--- Material to process Enclosed Below ---

/-- **Polarisation bookkeeping**: if `2 Re ⟨v, e_μ⟩ = ‖e_μ‖²` for each `μ`, then
`‖m v + Σ_μ e_μ‖² = m²‖v‖² + (m + 1) Σ_μ ‖e_μ‖² + Σ_{μ ≠ ν} Re ⟨e_μ, e_ν⟩`. [folklore] -/
theorem eucNorm_sq_smul_add_sum (v : k → ℂ) (e : Fin 4 → k → ℂ) (m : ℝ)
    (h : ∀ μ, 2 * (star v ⬝ᵥ e μ).re = eucNorm (e μ) ^ 2) :
    eucNorm ((m : ℂ) • v + ∑ μ, e μ) ^ 2 =
      m ^ 2 * eucNorm v ^ 2 + (m + 1) * ∑ μ, eucNorm (e μ) ^ 2 +
        ∑ μ, ∑ ν ∈ univ.erase μ, (star (e μ) ⬝ᵥ e ν).re := by
  have hstar : star ((m : ℂ) • v + ∑ μ, e μ) = (m : ℂ) • star v + ∑ μ, star (e μ) := by
    rw [star_add, star_smul, star_sum, Complex.star_def, Complex.conj_ofReal]
  rw [eucNorm_sq, hstar]
  simp only [add_dotProduct, dotProduct_add, smul_dotProduct, dotProduct_smul, sum_dotProduct,
    dotProduct_sum, smul_eq_mul]
  simp only [Complex.add_re, Complex.re_sum, Complex.mul_re, Complex.ofReal_re, Complex.ofReal_im,
    zero_mul, sub_zero]
  have hsym : ∀ μ, (star (e μ) ⬝ᵥ v).re = (star v ⬝ᵥ e μ).re := fun μ => by
    rw [star_dotProduct, Complex.star_def, Complex.conj_re]
  have hdiag : ∀ μ, (star (e μ) ⬝ᵥ e μ).re = eucNorm (e μ) ^ 2 := fun μ =>
    re_star_dotProduct_self _
  have hsplit : ∑ μ, ∑ ν, (star (e μ) ⬝ᵥ e ν).re =
      ∑ μ, eucNorm (e μ) ^ 2 + ∑ μ, ∑ ν ∈ univ.erase μ, (star (e μ) ⬝ᵥ e ν).re := by
    rw [← Finset.sum_add_distrib]
    refine Finset.sum_congr rfl fun μ _ => ?_
    rw [← Finset.add_sum_erase _ _ (Finset.mem_univ μ), hdiag]
  have hh : ∀ μ, (star v ⬝ᵥ e μ).re = eucNorm (e μ) ^ 2 / 2 := fun μ => by linarith [h μ]
  simp only [hsym, hh, re_star_dotProduct_self]
  rw [Finset.sum_add_distrib, Finset.sum_comm, hsplit, ← Finset.mul_sum, ← Finset.sum_div]
  ring

/-- For an isometry `A` (`AᴴA = 1`): `‖v - A v‖² = 2 Re ⟨v, v - A v⟩`. [folklore] -/
theorem eucNorm_sq_sub_isometry_mulVec [DecidableEq k] (A : Matrix k k ℂ) (hA : Aᴴ * A = 1)
    (v : k → ℂ) : 2 * (star v ⬝ᵥ (v - A *ᵥ v)).re = eucNorm (v - A *ᵥ v) ^ 2 := by
  have hiso : star (A *ᵥ v) ⬝ᵥ (A *ᵥ v) = star v ⬝ᵥ v := by
    rw [star_mulVec, ← dotProduct_mulVec, mulVec_mulVec, hA, one_mulVec]
  have hsym : (star (A *ᵥ v) ⬝ᵥ v).re = (star v ⬝ᵥ (A *ᵥ v)).re := by
    rw [star_dotProduct, Complex.star_def, Complex.conj_re]
  simp only [eucNorm_sq, star_sub, sub_dotProduct, dotProduct_sub, hiso, Complex.sub_re, hsym]
  ring

end SquareIdentity

section MainAbstract

variable {n : Type*} [Fintype n] [DecidableEq n] (F : Fin 4 → Matrix n n ℂ)


variable {S : n → Prop} {δ : ℝ}

/-- The scaled defect vector: `2 (v − W_μ v) = (K_μ ⊗ 1) v − (Δ_μ ⊗ 1)(1 ⊗ γ_μ) v`. [folklore] -/
theorem two_smul_sub_Wk_mulVec (μ : Fin 4) (v : n × Fin 4 → ℂ) :
    (2 : ℂ) • (v - (F μ ⊗ₖ chiralProjMinus μ + (F μ)ᴴ ⊗ₖ chiralProjPlus μ) *ᵥ v) =
      ((1 - F μ + (1 - (F μ)ᴴ)) ⊗ₖ (1 : Matrix (Fin 4) (Fin 4) ℂ)) *ᵥ v -
        (((F μ)ᴴ - F μ) ⊗ₖ (1 : Matrix (Fin 4) (Fin 4) ℂ)) *ᵥ
          (((1 : Matrix n n ℂ) ⊗ₖ euclideanGamma μ) *ᵥ v) := by
  have h := congrArg (fun M : Matrix (n × Fin 4) (n × Fin 4) ℂ => M *ᵥ v) (two_smul_one_sub_Wk F μ)
  simp only [smul_mulVec, sub_mulVec, one_mulVec] at h
  rw [h, mulVec_mulVec]

/-- Per-pair bound for the unscaled defect vectors `e_μ = v - W_μ v`:
`Re ⟨e_μ, e_ν⟩ ≥ −(5/2) δ ‖v‖²` for `μ ≠ ν`. [cite: Neuberger2000Bounds, §Lower bound] -/
theorem re_sub_Wk_pair_ge (hF : ∀ μ, (F μ)ᴴ * F μ = 1) (hF' : ∀ μ, F μ * (F μ)ᴴ = 1)

    (hC : ∀ w : n → ℂ, (∀ p, w p ≠ 0 → S p) → ∀ μ ν : Fin 4, μ ≠ ν →
      eucNorm ((F μ * F ν - F ν * F μ) *ᵥ w) ≤ δ * eucNorm w ∧
      eucNorm ((F μ * (F ν)ᴴ - (F ν)ᴴ * F μ) *ᵥ w) ≤ δ * eucNorm w ∧
      eucNorm (((F μ)ᴴ * (F ν)ᴴ - (F ν)ᴴ * (F μ)ᴴ) *ᵥ w) ≤ δ * eucNorm w)
    (hδ : 0 ≤ δ) {μ ν : Fin 4} (hμν : μ ≠ ν) (v : n × Fin 4 → ℂ)
    (hv : ∀ p α, v (p, α) ≠ 0 → S p) :
    -(5 / 2 * (δ * eucNorm v ^ 2)) ≤
      (star (v - (F μ ⊗ₖ chiralProjMinus μ + (F μ)ᴴ ⊗ₖ chiralProjPlus μ) *ᵥ v) ⬝ᵥ
        (v - (F ν ⊗ₖ chiralProjMinus ν + (F ν)ᴴ ⊗ₖ chiralProjPlus ν) *ᵥ v)).re := by
  have h := re_pair_ge F hF hF' hC hδ hμν v hv
  rw [← two_smul_sub_Wk_mulVec, ← two_smul_sub_Wk_mulVec, star_smul, smul_dotProduct,
    dotProduct_smul, smul_smul, Complex.star_def, Complex.conj_ofNat, smul_eq_mul,
    show (2 : ℂ) * 2 = ((4 : ℝ) : ℂ) by norm_num, Complex.re_ofReal_mul] at h
  linarith

/-- **Abstract Neuberger lower bound.**  For four unitaries `F_μ` on `ℂⁿ` whose mixed
commutators `[F_μ^{(†)}, F_ν^{(†)}]`, `μ ≠ ν`, are `δ`-small on vectors supported in `S`, the
operator `D = (m + 4)·1 − Σ_μ (F_μ ⊗ P⁻_μ + F_μᴴ ⊗ P⁺_μ)` satisfies
`‖D v‖² ≥ (m² − 30 δ)‖v‖²` for every `m ≥ −1` and every `v` site-supported in `S`.
[cite: Neuberger2000Bounds, §Lower bound] -/
theorem sq_sub_thirty_mul_le_eucNorm_sq_hoppingOp_mulVec (hF : ∀ μ, (F μ)ᴴ * F μ = 1)
    (hF' : ∀ μ, F μ * (F μ)ᴴ = 1)
    (hC : ∀ w : n → ℂ, (∀ p, w p ≠ 0 → S p) → ∀ μ ν : Fin 4, μ ≠ ν →
      eucNorm ((F μ * F ν - F ν * F μ) *ᵥ w) ≤ δ * eucNorm w ∧
      eucNorm ((F μ * (F ν)ᴴ - (F ν)ᴴ * F μ) *ᵥ w) ≤ δ * eucNorm w ∧
      eucNorm (((F μ)ᴴ * (F ν)ᴴ - (F ν)ᴴ * (F μ)ᴴ) *ᵥ w) ≤ δ * eucNorm w)
    (hδ : 0 ≤ δ) (m : ℝ) (hm : -1 ≤ m)
    (v : n × Fin 4 → ℂ) (hv : ∀ p α, v (p, α) ≠ 0 → S p) :
    (m ^ 2 - 30 * δ) * eucNorm v ^ 2 ≤
      eucNorm
        ((((m + 4 : ℝ) : ℂ) • (1 : Matrix (n × Fin 4) (n × Fin 4) ℂ) -
          ∑ μ, (F μ ⊗ₖ chiralProjMinus μ + (F μ)ᴴ ⊗ₖ chiralProjPlus μ)) *ᵥ v) ^ 2 := by
  set e : Fin 4 → n × Fin 4 → ℂ :=
    fun μ => v - (F μ ⊗ₖ chiralProjMinus μ + (F μ)ᴴ ⊗ₖ chiralProjPlus μ) *ᵥ v with he_def
  have ht : (((m + 4 : ℝ) : ℂ) • (1 : Matrix (n × Fin 4) (n × Fin 4) ℂ) -
      ∑ μ, (F μ ⊗ₖ chiralProjMinus μ + (F μ)ᴴ ⊗ₖ chiralProjPlus μ)) *ᵥ v =
      (m : ℂ) • v + ∑ μ, e μ := by
    rw [sub_mulVec, smul_mulVec, one_mulVec, sum_mulVec, he_def]
    simp only [Finset.sum_sub_distrib, Finset.sum_const, Finset.card_univ, Fintype.card_fin]
    rw [← Nat.cast_smul_eq_nsmul ℂ, Complex.ofReal_add, add_smul]
    push_cast
    abel
  have he : ∀ μ, 2 * (star v ⬝ᵥ e μ).re = eucNorm (e μ) ^ 2 := fun μ =>
    eucNorm_sq_sub_isometry_mulVec _ (conjTranspose_Wk_mul_Wk F hF hF' μ) v
  rw [ht, eucNorm_sq_smul_add_sum v e m he]
  have hmid : 0 ≤ (m + 1) * ∑ μ, eucNorm (e μ) ^ 2 :=
    mul_nonneg (by linarith) (Finset.sum_nonneg fun μ _ => by positivity)
  have hoff : -(30 * (δ * eucNorm v ^ 2)) ≤ ∑ μ, ∑ ν ∈ univ.erase μ, (star (e μ) ⬝ᵥ e ν).re := by
    have hpair : ∀ μ, ∀ ν ∈ univ.erase μ,
        -(5 / 2 * (δ * eucNorm v ^ 2)) ≤ (star (e μ) ⬝ᵥ e ν).re := fun μ ν hν =>
      re_sub_Wk_pair_ge F hF hF' hC hδ (Finset.ne_of_mem_erase hν).symm v hv
    calc -(30 * (δ * eucNorm v ^ 2))
        = ∑ _μ : Fin 4, ∑ _ν ∈ univ.erase _μ, -(5 / 2 * (δ * eucNorm v ^ 2)) := by
          simp only [Finset.sum_const, Finset.card_erase_of_mem (Finset.mem_univ _),
            Finset.card_univ, Fintype.card_fin]
          ring
      _ ≤ _ := Finset.sum_le_sum fun μ _ => Finset.sum_le_sum (hpair μ)
  nlinarith [hmid, hoff]

end MainAbstract

end Literature.MathematicalPhysics.QuantumLattice.NeubergerBound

--- End of Enclosed Material to process ---

## About this task
Which lines in the records above hold the string "hiso"? Copy each of them.

## Solution below
  have hiso : star (A *ᵥ v) ⬝ᵥ (A *ᵥ v) = star v ⬝ᵥ v := by
  simp only [eucNorm_sq, star_sub, sub_dotProduct, dotProduct_sub, hiso, Complex.sub_re, hsym]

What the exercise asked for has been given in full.